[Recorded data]
- Opening Delimiter -
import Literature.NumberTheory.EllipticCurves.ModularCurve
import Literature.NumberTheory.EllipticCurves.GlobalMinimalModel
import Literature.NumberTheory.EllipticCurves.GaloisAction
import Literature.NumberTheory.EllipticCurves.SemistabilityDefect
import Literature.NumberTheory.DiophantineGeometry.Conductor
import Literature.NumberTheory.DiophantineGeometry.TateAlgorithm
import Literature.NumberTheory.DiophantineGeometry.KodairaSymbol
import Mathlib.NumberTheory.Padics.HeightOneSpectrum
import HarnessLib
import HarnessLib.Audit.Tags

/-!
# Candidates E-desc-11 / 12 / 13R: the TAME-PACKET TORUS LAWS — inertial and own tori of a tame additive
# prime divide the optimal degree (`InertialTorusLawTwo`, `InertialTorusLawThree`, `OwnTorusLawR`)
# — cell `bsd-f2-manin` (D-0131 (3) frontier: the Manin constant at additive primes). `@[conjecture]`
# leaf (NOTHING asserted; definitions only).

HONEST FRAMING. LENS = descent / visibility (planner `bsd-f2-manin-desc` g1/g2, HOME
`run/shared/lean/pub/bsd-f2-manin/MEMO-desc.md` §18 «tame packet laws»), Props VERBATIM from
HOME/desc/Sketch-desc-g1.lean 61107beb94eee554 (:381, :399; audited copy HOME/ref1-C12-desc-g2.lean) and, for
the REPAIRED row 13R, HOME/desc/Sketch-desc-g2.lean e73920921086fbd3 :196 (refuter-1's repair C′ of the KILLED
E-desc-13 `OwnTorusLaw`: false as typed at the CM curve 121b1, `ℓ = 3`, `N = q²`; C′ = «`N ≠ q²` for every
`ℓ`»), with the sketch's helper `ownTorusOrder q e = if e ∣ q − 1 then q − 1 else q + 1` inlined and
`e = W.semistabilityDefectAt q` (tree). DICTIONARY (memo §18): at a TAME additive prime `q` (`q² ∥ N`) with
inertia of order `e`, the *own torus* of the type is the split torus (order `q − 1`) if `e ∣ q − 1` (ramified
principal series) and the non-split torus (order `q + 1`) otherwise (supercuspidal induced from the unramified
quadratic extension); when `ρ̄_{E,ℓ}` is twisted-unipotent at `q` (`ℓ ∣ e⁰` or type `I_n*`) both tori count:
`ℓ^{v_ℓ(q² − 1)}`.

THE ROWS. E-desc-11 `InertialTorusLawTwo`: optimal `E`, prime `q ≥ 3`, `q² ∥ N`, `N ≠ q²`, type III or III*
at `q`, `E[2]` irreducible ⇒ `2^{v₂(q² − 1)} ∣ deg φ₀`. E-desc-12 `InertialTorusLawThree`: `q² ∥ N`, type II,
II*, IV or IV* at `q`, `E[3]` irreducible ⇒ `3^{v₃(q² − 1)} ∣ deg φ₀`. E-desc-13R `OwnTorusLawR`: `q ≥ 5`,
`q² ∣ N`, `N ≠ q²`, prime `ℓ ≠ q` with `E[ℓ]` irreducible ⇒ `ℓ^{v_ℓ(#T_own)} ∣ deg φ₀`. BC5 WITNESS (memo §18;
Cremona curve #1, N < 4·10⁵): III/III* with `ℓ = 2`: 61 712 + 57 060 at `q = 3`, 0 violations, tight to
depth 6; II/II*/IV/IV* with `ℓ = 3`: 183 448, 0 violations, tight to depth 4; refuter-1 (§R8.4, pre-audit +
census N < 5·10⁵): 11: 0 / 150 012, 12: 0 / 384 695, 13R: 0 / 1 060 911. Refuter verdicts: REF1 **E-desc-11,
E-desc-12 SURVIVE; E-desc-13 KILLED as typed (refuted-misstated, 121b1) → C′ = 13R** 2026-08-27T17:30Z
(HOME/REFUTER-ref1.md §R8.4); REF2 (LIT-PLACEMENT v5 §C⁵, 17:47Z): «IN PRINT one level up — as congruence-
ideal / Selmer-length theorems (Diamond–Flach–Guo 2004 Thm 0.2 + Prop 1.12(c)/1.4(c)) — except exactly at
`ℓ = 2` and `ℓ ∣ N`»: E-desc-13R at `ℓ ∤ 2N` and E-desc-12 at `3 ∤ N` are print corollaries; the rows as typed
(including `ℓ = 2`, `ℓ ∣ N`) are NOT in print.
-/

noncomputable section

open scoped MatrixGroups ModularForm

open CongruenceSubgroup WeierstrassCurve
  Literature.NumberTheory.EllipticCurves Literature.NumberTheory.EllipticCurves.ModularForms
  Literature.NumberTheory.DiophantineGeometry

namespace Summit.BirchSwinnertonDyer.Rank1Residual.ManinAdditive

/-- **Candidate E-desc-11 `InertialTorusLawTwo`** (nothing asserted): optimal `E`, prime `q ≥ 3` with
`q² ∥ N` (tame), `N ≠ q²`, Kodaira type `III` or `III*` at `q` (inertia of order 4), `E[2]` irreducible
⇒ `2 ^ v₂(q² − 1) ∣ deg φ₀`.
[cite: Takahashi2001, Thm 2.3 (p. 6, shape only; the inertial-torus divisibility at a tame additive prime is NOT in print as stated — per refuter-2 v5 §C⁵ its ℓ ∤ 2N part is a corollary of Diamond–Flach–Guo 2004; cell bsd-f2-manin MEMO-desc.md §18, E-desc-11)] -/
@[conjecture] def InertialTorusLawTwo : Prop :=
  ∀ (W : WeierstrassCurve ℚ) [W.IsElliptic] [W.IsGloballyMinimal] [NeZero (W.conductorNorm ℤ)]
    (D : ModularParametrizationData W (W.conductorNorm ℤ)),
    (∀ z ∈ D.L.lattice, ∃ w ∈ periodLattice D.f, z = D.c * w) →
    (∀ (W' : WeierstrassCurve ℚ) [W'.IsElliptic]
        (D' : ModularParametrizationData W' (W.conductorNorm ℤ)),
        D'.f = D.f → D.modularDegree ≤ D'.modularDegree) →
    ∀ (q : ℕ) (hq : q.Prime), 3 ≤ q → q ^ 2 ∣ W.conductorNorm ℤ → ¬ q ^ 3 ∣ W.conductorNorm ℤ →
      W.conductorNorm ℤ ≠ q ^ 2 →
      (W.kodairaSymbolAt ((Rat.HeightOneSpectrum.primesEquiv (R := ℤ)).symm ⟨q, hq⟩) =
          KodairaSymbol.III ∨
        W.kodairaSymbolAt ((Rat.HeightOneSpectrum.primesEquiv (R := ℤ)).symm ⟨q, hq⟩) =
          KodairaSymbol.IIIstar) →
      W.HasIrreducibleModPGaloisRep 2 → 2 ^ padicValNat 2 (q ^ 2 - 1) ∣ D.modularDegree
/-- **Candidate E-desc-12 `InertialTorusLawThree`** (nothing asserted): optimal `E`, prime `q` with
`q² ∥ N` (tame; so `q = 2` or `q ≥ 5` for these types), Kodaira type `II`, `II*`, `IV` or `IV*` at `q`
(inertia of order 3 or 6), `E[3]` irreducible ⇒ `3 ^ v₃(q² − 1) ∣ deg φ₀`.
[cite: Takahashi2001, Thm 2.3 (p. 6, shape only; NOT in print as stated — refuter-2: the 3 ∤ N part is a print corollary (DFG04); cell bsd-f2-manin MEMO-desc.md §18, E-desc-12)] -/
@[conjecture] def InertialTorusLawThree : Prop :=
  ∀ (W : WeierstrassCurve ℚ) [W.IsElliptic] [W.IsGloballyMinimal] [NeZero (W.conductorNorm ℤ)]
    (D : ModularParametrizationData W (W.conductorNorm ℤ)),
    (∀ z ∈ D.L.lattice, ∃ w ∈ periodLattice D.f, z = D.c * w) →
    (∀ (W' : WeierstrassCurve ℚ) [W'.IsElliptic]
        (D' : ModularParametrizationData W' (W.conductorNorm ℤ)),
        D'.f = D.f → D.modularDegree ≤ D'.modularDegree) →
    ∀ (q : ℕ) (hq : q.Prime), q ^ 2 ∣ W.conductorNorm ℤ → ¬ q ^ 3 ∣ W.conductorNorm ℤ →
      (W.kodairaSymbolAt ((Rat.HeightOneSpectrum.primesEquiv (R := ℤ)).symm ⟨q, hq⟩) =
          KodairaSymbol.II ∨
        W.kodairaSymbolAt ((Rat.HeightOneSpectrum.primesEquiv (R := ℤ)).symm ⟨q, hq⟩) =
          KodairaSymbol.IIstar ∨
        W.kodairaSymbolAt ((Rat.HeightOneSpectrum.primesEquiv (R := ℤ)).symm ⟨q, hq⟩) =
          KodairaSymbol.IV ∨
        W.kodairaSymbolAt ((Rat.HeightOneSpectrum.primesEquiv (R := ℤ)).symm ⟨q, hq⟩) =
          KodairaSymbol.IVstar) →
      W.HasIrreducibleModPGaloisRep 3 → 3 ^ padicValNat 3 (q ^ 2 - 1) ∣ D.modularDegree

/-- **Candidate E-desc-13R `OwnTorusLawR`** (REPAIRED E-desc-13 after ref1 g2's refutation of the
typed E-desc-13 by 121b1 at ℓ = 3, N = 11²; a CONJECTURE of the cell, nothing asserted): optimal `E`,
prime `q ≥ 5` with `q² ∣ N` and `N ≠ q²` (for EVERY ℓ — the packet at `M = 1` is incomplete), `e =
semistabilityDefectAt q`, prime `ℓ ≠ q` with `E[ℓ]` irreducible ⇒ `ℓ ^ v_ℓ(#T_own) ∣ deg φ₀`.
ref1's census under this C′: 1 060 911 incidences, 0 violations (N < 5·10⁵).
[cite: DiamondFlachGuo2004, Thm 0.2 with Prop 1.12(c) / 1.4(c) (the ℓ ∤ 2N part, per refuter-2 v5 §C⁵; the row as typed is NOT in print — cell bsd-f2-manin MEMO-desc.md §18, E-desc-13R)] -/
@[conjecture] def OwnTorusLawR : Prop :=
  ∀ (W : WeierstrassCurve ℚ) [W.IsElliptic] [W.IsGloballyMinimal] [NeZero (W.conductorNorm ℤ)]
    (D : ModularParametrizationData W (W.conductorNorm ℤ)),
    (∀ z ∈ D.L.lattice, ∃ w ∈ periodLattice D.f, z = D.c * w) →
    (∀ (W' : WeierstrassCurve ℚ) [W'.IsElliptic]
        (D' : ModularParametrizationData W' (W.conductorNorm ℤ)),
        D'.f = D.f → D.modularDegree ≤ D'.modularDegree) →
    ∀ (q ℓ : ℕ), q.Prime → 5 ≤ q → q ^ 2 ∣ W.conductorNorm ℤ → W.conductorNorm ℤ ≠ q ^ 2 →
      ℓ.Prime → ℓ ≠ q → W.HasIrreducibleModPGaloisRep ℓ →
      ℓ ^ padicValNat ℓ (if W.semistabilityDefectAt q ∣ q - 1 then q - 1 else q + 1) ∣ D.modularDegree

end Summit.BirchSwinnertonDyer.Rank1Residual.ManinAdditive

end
- Closing Delimiter -
_TASK OBJECTIVE_
From the records above, copy out the line with "[cite: Takahashi2001, Thm 2.3 (p. 6, shape only; NOT", the line with "ref1's census under", and every line between them, word for word.

_COMPLETED EXERCISE_
[cite: Takahashi2001, Thm 2.3 (p. 6, shape only; NOT in print as stated — refuter-2: the 3 ∤ N part is a print corollary (DFG04); cell bsd-f2-manin MEMO-desc.md §18, E-desc-12)] -/
@[conjecture] def InertialTorusLawThree : Prop :=
  ∀ (W : WeierstrassCurve ℚ) [W.IsElliptic] [W.IsGloballyMinimal] [NeZero (W.conductorNorm ℤ)]
    (D : ModularParametrizationData W (W.conductorNorm ℤ)),
    (∀ z ∈ D.L.lattice, ∃ w ∈ periodLattice D.f, z = D.c * w) →
    (∀ (W' : WeierstrassCurve ℚ) [W'.IsElliptic]
        (D' : ModularParametrizationData W' (W.conductorNorm ℤ)),
        D'.f = D.f → D.modularDegree ≤ D'.modularDegree) →
    ∀ (q : ℕ) (hq : q.Prime), q ^ 2 ∣ W.conductorNorm ℤ → ¬ q ^ 3 ∣ W.conductorNorm ℤ →
      (W.kodairaSymbolAt ((Rat.HeightOneSpectrum.primesEquiv (R := ℤ)).symm ⟨q, hq⟩) =
          KodairaSymbol.II ∨
        W.kodairaSymbolAt ((Rat.HeightOneSpectrum.primesEquiv (R := ℤ)).symm ⟨q, hq⟩) =
          KodairaSymbol.IIstar ∨
        W.kodairaSymbolAt ((Rat.HeightOneSpectrum.primesEquiv (R := ℤ)).symm ⟨q, hq⟩) =
          KodairaSymbol.IV ∨
        W.kodairaSymbolAt ((Rat.HeightOneSpectrum.primesEquiv (R := ℤ)).symm ⟨q, hq⟩) =
          KodairaSymbol.IVstar) →
      W.HasIrreducibleModPGaloisRep 3 → 3 ^ padicValNat 3 (q ^ 2 - 1) ∣ D.modularDegree

/-- **Candidate E-desc-13R `OwnTorusLawR`** (REPAIRED E-desc-13 after ref1 g2's refutation of the
typed E-desc-13 by 121b1 at ℓ = 3, N = 11²; a CONJECTURE of the cell, nothing asserted): optimal `E`,
prime `q ≥ 5` with `q² ∣ N` and `N ≠ q²` (for EVERY ℓ — the packet at `M = 1` is incomplete), `e =
semistabilityDefectAt q`, prime `ℓ ≠ q` with `E[ℓ]` irreducible ⇒ `ℓ ^ v_ℓ(#T_own) ∣ deg φ₀`.
ref1's census under this C′: 1 060 911 incidences, 0 violations (N < 5·10⁵).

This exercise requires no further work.